─── Data to examine

/-! ## §2. `Cor312OnSigma27` BY NAME: the θ-cut, and the guard-only delta of p468994's `abc_of_cor312OnSigma27` (`hreg ↦ hregBad`) -/

/-- **`abc_of_cor312OnSigma27_content_hregC`** — «Cor 3.12 on Σ₂₇» (p468994's `Cor312OnSigma27`: `T.Cor312NonarchOf` at every admissible
SZPIRO-BAD `(P, l)` and datum OFF the depth locus) · [NUM, deep ∧ content] · [CONE-C] `hregC` ⟹ `ABC`. A λ-term over §1: the content guard implies
the Szpiro-bad guard (abc-iut-C-cert-1's `szpiroBad_of_content`), so `Cor312OnSigma27` serves the [C312, window ∧ content] binder. Explicit 3 =
C312(Σ₂₇) · NUM(deep ∧ content) · CONE(content). «`ABC` follows from these hypotheses AS TYPED»; nothing asserted about any of them; no side taken.
[cite: Mochizuki2012, IUTchIII Cor. 3.12 p. 173–174; IUTchIV Thm. 1.10 Step (viii) p. 30] [claim: Mochizuki2012, status: disputed] -/
theorem abc_of_cor312OnSigma27_content_hregC (h312 : Cor312OnSigma27)
    -- [NUM, DEEP ∧ CONTENT] the NUMBER-level Corollary 3.12, ONLY at admissible data ON the depth locus of points ON the content locus
    (hNumC : ∀ (P : NFPoint), P ∈ UP → ∀ (l : ℕ), l.Prime → 5 ≤ l →
      Cor22.AdmitsCore P → Cor22.CondP2 P l → Cor22.CondP5 P l → Cor22.CondP6 P l →
      -- ONLY on the CONTENT LOCUS of [IUTchIV] Thm. 1.10's display (`display_of_not_content`: off it the display holds for every `η > 0`)
      6 * ((1 + 20 * (Cor22.dmod P : ℝ) / l) * (P.logDiff + Cor22.logCondAvoid P {2, l}))
          + 120 * (2 ^ 12 * 3 ^ 3 * 5 * (Cor22.dmod P : ℝ) * l) < Cor22.logQAvoid P {2, l} →
      ∀ (T : Cor22.ThetaVolumeDatumAt P l), letI := T.instFieldF; letI := T.instNumberFieldF; letI := T.instAlgebraF; letI := T.instFieldK;
        letI := T.instNumberFieldK; letI := T.instAlgebraK; letI := T.instFieldFbar; letI := T.instAlgebraFbar;
        letI := T.instAlgebraKFbar; letI := T.instIsElliptic;
      (∃ (pp : Nat.Primes) (_ : 2 < (pp : ℕ)) (i : Fin (thetaIndex (pilotDataOfK T.D T.K)).lstar)
          (x₀ : (thetaIndex (pilotDataOfK T.D T.K)).Fibre (.inr pp)),
        haveI : Fact (pp : ℕ).Prime := ⟨pp.2⟩
        ((pp : ℕ) : ℝ) ^ ((((i : ℕ) : ℝ) + 2) * (4 + 2 * Real.logb (pp : ℕ) (Module.finrank ℚ T.K)) + 1) *
          ‖(exists_realising_qIdeles_pilotDataOfK T.D).choose pp x₀‖ ^ (((i : ℕ) + 1) ^ 2 - 1) < 1) → T.Cor312Of)
    -- [CONE, CONTENT] the hull estimate with print's `B_III(P,l)` off the slot-constant regime, ONLY at admissible points ON the content locus
    (hregC : ∀ P : NFPoint, P ∈ UP → ∀ l : ℕ, l.Prime → 5 ≤ l →
      Cor22.AdmitsCore P → Cor22.CondP2 P l → Cor22.CondP5 P l → Cor22.CondP6 P l →
      6 * ((1 + 20 * (Cor22.dmod P : ℝ) / l) * (P.logDiff + Cor22.logCondAvoid P {2, l}))
          + 120 * (2 ^ 12 * 3 ^ 3 * 5 * (Cor22.dmod P : ℝ) * l) < Cor22.logQAvoid P {2, l} →
      ∀ T : Cor22.ThetaVolumeDatumAt P l,
        (letI := T.instFieldF; letI := T.instNumberFieldF; letI := T.instAlgebraF; letI := T.instFieldK
         letI := T.instNumberFieldK; letI := T.instAlgebraK; letI := T.instFieldFbar; letI := T.instAlgebraFbar
         letI := T.instAlgebraKFbar; letI := T.instIsElliptic
         ¬ (∀ p ∈ T.I.supportPrimes, ∀ v w : placesOver (fieldOfModuli T.E) p,
            (Summit.ABC.IUTFork.DHData.ofInput T.I).logQloc p v = (Summit.ABC.IUTFork.DHData.ofInput T.I).logQloc p w)) →
        T.HullEstimateOf
          (((l : ℝ) + 1) / 4 *
            ((1 + 12 * (Cor22.dmod P : ℝ) / l) * (P.logDiff + Cor22.logCondAvoid P {2, l})
              + 2 * Real.log l + 52
              + 20 / 3 * Real.log (((2 ^ 12 * 3 ^ 3 * 5 * Cor22.dmod P : ℕ) : ℝ) * (l : ℝ))
                * (Nat.primeCounting (2 ^ 12 * 3 ^ 3 * 5 * Cor22.dmod P * l) : ℝ))))
    : _root_.ABC :=
  abc_of_cor312NonarchOf_content_hregC
    (fun P hP l hl h5 hc h2 h5' h6 hct T hwin => h312 P hP l hl h5 hc h2 h5' h6 (szpiroBad_of_content h5 hct) T hwin) hNumC hregC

──────

*Assigned task*
Set down exactly the lines from the opening line of the material through the line in which "at every admissible" occurs, both included, and no other lines.

*Solution to the exercise*
/-! ## §2. `Cor312OnSigma27` BY NAME: the θ-cut, and the guard-only delta of p468994's `abc_of_cor312OnSigma27` (`hreg ↦ hregBad`) -/

/-- **`abc_of_cor312OnSigma27_content_hregC`** — «Cor 3.12 on Σ₂₇» (p468994's `Cor312OnSigma27`: `T.Cor312NonarchOf` at every admissible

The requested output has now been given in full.